Monday, November 14, 2005

Related Got the Goldmine and the BTM merchants got the Shaft

After more than a year of construction delays and legal wrangling, the historic Fulton Fish Market has moved to its new home in the Bronx. The new $85 million facility was built by the city so that the 36 fish wholesalers could have a sanitary, climate controlled locale to conduct their business. The location also is more accessible to trucks and is proximate to the Hunts Point produce and meat markets.

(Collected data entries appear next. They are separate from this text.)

import Literature.NumberTheory.LFunctions.WeilTwoPrimeDeflM72YBase
import Literature.NumberTheory.LFunctions.WeilTwoPrimeDeflM72YDataPO23
import Literature.NumberTheory.LFunctions.WeilBlockRowsPZ
import Literature.NumberTheory.LFunctions.WeilBlockRowsFast
import Literature.NumberTheory.LFunctions.WeilTwoPrimeOddMarginHDataDn12
import HarnessLib

/-!
# Deflated two-prime certificate M72Y: dominance of rows 102–103 of `R = S''_odd(κ') − UᵀU` (factored data)

`WeilCert.checkDomRowPZ` with the materialized augmented block, the factored inverse `weilCert23HDn/weilCert23HLs` and the Bessel block, by `decide +kernel` row by row. Pure proof file.
-/

noncomputable section

namespace Literature.NumberTheory.LFunctions

set_option maxHeartbeats 0 in
/-- Kernel check of the dominance of row 102 of `R` (odd block, certificate M72Y). [folklore] -/
theorem checkDomRowF1_102_weilCertDeflM72Y :
    weilCertDeflM72YBase.checkDomRowF weilCertDeflM72YPmO weilCert23HDn weilCert23HLs weilCertDeflM72YHpO weilCertDeflM72YKappa' 1 102 = true := by
  decide +kernel

/-- Kernel check of the dominance of row 102 of `R` (certificate M72Y, factored data), from the fast row. [folklore] -/
theorem checkDomRowPZ1_102_weilCertDeflM72Y :
    weilCertDeflM72YBase.checkDomRowPZ weilCertDeflM72YPmO weilCert23HDn weilCert23HLs weilCertDeflM72YHpO weilCertDeflM72YKappa' 1 102 = true :=
  WeilCert.checkDomRowPZ_of_F (by decide) checkDomRowF1_102_weilCertDeflM72Y

set_option maxHeartbeats 0 in
/-- Kernel check of the dominance of row 103 of `R` (odd block, certificate M72Y). [folklore] -/
theorem checkDomRowF1_103_weilCertDeflM72Y :
    weilCertDeflM72YBase.checkDomRowF weilCertDeflM72YPmO weilCert23HDn weilCert23HLs weilCertDeflM72YHpO weilCertDeflM72YKappa' 1 103 = true := by
  decide +kernel

/-- Kernel check of the dominance of row 103 of `R` (certificate M72Y, factored data), from the fast row. [folklore] -/
theorem checkDomRowPZ1_103_weilCertDeflM72Y :
    weilCertDeflM72YBase.checkDomRowPZ weilCertDeflM72YPmO weilCert23HDn weilCert23HLs weilCertDeflM72YHpO weilCertDeflM72YKappa' 1 103 = true :=
  WeilCert.checkDomRowPZ_of_F (by decide) checkDomRowF1_103_weilCertDeflM72Y


end Literature.NumberTheory.LFunctions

Despite some missteps, the city admirably handled the relocation of these merchants, realizing how important they were historically and economically. However, for some unknown reason, the New York Economic Development Corporation (EDC) and the Bloomberg Administration have treated the wholesalers at the Bronx Terminal Market in a totally opposite manner, dealing with them as if they were little more than nuisances. This treatment comes despite the fact that the BTM is over 80 years old, provides hundreds of jobs and grosses over $400 million dollars a year.

Analyzing the specifics of the Fulton Fish market and Bronx Terminal Market relocation deals further underscores the city’s lack of consistency and fairness. The 36 fish wholesalers are moving into an $85 million dollar facility, at a cost of $2.36 million per business. The original 23 BTM merchants were offered $7 million which works out to approximately $300,000 in assistance per wholesaler. But the discrepancy is made worse when once considers that the Fulton Fish deal a) included a single location where the merchants could continue functioning as a viable market and b) probably provides additional moving expenses on top of the 85 million (we are going to check on this).

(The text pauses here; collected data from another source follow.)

import Summits.HubbardSuperconductivity.HubbardSuperconductivity.Theorems.AnisotropyChordTransferFibre3FinX5Eval

/-!
# Route `AnisotropyChord` / H0 rotor rung: FIN per-`L` GM₃ (X5), `L = 33` — row-C cell facts (X5, point wedges), part `p53`

Kernel facts `xcCellAnyA0 33 (49/50) 100 la lb bn tb = true` (row C of cert cells 126, 127 of `L = 33` with `b = bn/100` and the `T⁺·D` brackets `tb` exported by the row-`N₁` facts `xn33_*`): the two Green point wedges `gWedgePt` are recomputed in the kernel, the profile / gradient tables are built from them by monotonicity (`…FinX5Eval`), and g5's row-C check is decided; assembled in `…FinX5GM3ThirtyThree`.
Prover seat `hubbard-h0-rotor-p3` g8; helper for piece A = stmt-HubbardSuperconductivity-23918 of rung 19089 (`--supports`, helper class).
WHAT THIS IS NOT: nothing here proves superconductivity in the Hubbard model (rotor TARGET as worded stays FALSE, g15 verdict); kernel facts for the FIN certificate of ONE conditional reduction.  Tree imports only; zero data; standard axioms.
-/

set_option linter.dupNamespace false
set_option autoImplicit false

namespace Summit.HubbardSuperconductivity.HubbardSuperconductivity.Theorems.AnisotropyChord.Transfer.Fibre3

namespace FinXD

open FinXB FinCell Hole2

set_option maxHeartbeats 4000000 in
/-- row C of cell 126 of `L = 33` (`b = 107/100`). [folklore] -/
theorem xc33_126 : xcCellAnyA0 33 (49/50 : ℚ) 100 1074814446782374 1101684807951933 107 ((3242117856472067 : ℤ), (3330411064954900 : ℤ)) = true := by decide +kernel

set_option maxHeartbeats 4000000 in
/-- row C of cell 127 of `L = 33` (`b = 109/100`). [folklore] -/
theorem xc33_127 : xcCellAnyA0 33 (49/50 : ℚ) 100 1101684807951933 1129226928150732 109 ((3324001384320312 : ℤ), (3414819374125235 : ℤ)) = true := by decide +kernel

end FinXD

end Summit.HubbardSuperconductivity.HubbardSuperconductivity.Theorems.AnisotropyChord.Transfer.Fibre3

But, as EDC council Terri Sassanow said in her infamous letter, the city, unlike at the Fulton Fish Market, is not the BTM’s landlord and therefore has no obligation to construct a new market or offer any relocation assistance. This is a curious supposition considering that the city is claiming that the NYC charter enables them, as landlords, to terminate the leases of their merchant tenants. And if both the Fulton and Bronx Terminal Markets are on city land why does the former receive plentiful assistance and the latter short shrift? Does the presence of a sub-landlord at the BTM (the Related Companies) somehow absolve the city of its responsibilities?

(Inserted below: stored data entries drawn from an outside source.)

import Summits.NavierStokesRegularity.NavierStokesRegularity.Theorems.NavierStokesExistenceSmoothPeriodic
import Summits.NavierStokesRegularity.NavierStokesRegularity.Theorems.NavierStokesBreakdownPeriodic
import HarnessLib

/-!
# Clay (B) and (D) on `ℝ³/ℤ³`: the printed statements versus the CMI-errata reading

Conjecture/notion split (coordinator 2026-08-15) of `Literature/Analysis/FluidPDE/NSWave0.lean`:
that file keeps the VOCABULARY of Fefferman's Clay problem description (`NSWave0.IsDivFree`,
`IsNavierStokesSolution`, `IsSmoothOnHalfSpace`, `HasRapidTimeDecay`, `IsLatticePeriodic`, …);
the Millennium statements (B), (C), (D) themselves are OPEN CONJECTURES — obligations of our
theories, not literature facts — canonical at the conjecture leaves
`Summit.NavierStokesRegularity.NavierStokesRegularity.NavierStokesExistenceSmoothPeriodic`,
`…NavierStokesBreakdownR3`, `…NavierStokesBreakdownPeriodic`
(`Summits/NavierStokesRegularity/NavierStokesRegularity/Theorems/`), leaves that contain nothing but
the `@[conjecture]` defs and that Literature may therefore import (CONVENTIONS §4).  This file
carries the two declarations of `NSWave0.lean` that MENTION the periodic conjectures, restated
verbatim over the canonical leaves:

* `NavierStokesExistenceSmoothPeriodic.of_pressurePeriodic` — the CMI-errata reading of (B)
  (solutions with `u(·,t)` AND `p(·,t)` periodic) implies the printed (B);
* `NavierStokesBreakdownPeriodic.pressurePeriodic` — the printed (D) implies its CMI-errata
  reading (fewer candidate solutions to exclude).

Both are proved (one-line projections); no named fact is introduced.  (Declared in the path
namespace `Literature.Analysis.FluidPDE`; the hypotheses/conclusions are the `Summit.…` leaves, so
these are not dot-notation lemmas of the leaves.)

## References

* C. L. Fefferman, *Existence and smoothness of the Navier–Stokes equation*, Clay Mathematics
  Institute (2000/2006), statements (B), (D), conditions (8)–(11), and the errata page of the CMI
  offprint ("the further condition `p(x + eⱼ, t) = p(x, t)` should be made explicit").
  [FeffermanClay2006]
-/

open scoped ContDiff

namespace Literature.Analysis.FluidPDE

noncomputable section

/-- The CMI-errata reading of Clay (B) — admissible solutions have both `u(·, t)` and `p(·, t)`
`ℤ³`-periodic for `t ≥ 0` ("the further condition `p(x + eⱼ, t) = p(x, t)` should be made
explicit", errata page of the CMI offprint) — implies the printed statement, the conjecture leaf
`Summit.NavierStokesRegularity.NavierStokesRegularity.NavierStokesExistenceSmoothPeriodic`.
[cite: FeffermanClay2006, statement (B) and errata] -/
theorem NavierStokesExistenceSmoothPeriodic.of_pressurePeriodic
    (h : ∀ ν : ℝ, 0 < ν → ∀ u₀ : EuclideanSpace ℝ (Fin 3) → EuclideanSpace ℝ (Fin 3), ContDiff ℝ ∞ u₀ → NSWave0.IsDivFree u₀ →
      IsLatticePeriodic u₀ →
        ∃ (u : ℝ → EuclideanSpace ℝ (Fin 3) → EuclideanSpace ℝ (Fin 3)) (p : ℝ → EuclideanSpace ℝ (Fin 3) → ℝ),
          IsSmoothOnHalfSpace u ∧ IsSmoothOnHalfSpace p ∧
            IsNavierStokesSolution ν 0 u₀ u p ∧
              ∀ t, 0 ≤ t → IsLatticePeriodic (u t) ∧ IsLatticePeriodic (p t)) :
    Summit.NavierStokesRegularity.NavierStokesRegularity.NavierStokesExistenceSmoothPeriodic := by
  intro ν hν u₀ hsmooth hdiv hper
  obtain ⟨u, p, hu, hp, hsol, hperiodic⟩ := h ν hν u₀ hsmooth hdiv hper
  exact ⟨u, p, hu, hp, hsol, fun t ht => (hperiodic t ht).1⟩

/-- The printed Clay (D) — the conjecture leaf
`Summit.NavierStokesRegularity.NavierStokesRegularity.NavierStokesBreakdownPeriodic` — implies its
CMI-errata reading: data as in (8), (9) for which NO smooth solution with both `u(·, t)` and
`p(·, t)` `ℤ³`-periodic for `t ≥ 0` exists ("the further condition `p(x + eⱼ, t) = p(x, t)`
should be made explicit", errata page of the CMI offprint) — fewer candidate solutions to
exclude. [cite: FeffermanClay2006, statement (D) and errata] -/
theorem NavierStokesBreakdownPeriodic.pressurePeriodic
    (h : Summit.NavierStokesRegularity.NavierStokesRegularity.NavierStokesBreakdownPeriodic) :
    ∀ ν : ℝ, 0 < ν → ∃ (u₀ : EuclideanSpace ℝ (Fin 3) → EuclideanSpace ℝ (Fin 3)) (f : ℝ → EuclideanSpace ℝ (Fin 3) → EuclideanSpace ℝ (Fin 3)),
      ContDiff ℝ ∞ u₀ ∧ NSWave0.IsDivFree u₀ ∧ IsLatticePeriodic u₀ ∧
      IsSmoothOnHalfSpace f ∧ (∀ t, 0 ≤ t → IsLatticePeriodic (f t)) ∧ HasRapidTimeDecay f ∧
        ¬ ∃ (u : ℝ → EuclideanSpace ℝ (Fin 3) → EuclideanSpace ℝ (Fin 3)) (p : ℝ → EuclideanSpace ℝ (Fin 3) → ℝ),
          IsSmoothOnHalfSpace u ∧ IsSmoothOnHalfSpace p ∧
            IsNavierStokesSolution ν f u₀ u p ∧
              ∀ t, 0 ≤ t → IsLatticePeriodic (u t) ∧ IsLatticePeriodic (p t) := by
  intro ν hν
  obtain ⟨u₀, f, hsmooth, hdiv, hper, hf, hfper, hdecay, hno⟩ := h ν hν
  refine ⟨u₀, f, hsmooth, hdiv, hper, hf, hfper, hdecay, ?_⟩
  rintro ⟨u, p, hu, hp, hsol, hperiodic⟩
  exact hno ⟨u, p, hu, hp, hsol, fun t ht => (hperiodic t ht).1⟩

end

end Literature.Analysis.FluidPDE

The actual stinginess of this “generous relocation package,” as flak Frank Marino describes it, is put into even sharper relief when compared with what the city has offered Related. There is no reason to again go into the details of the Doctoroff-Ross sweetheart deal but suffice it to say that the BTM merchants are being treated poorly relative to both the Fulton Fish Market wholesalers and the politically-conntected developer. In other words, to paraphrase Johnny Paycheck: “Related got the goldmine and the BTM merchants got the shaft.”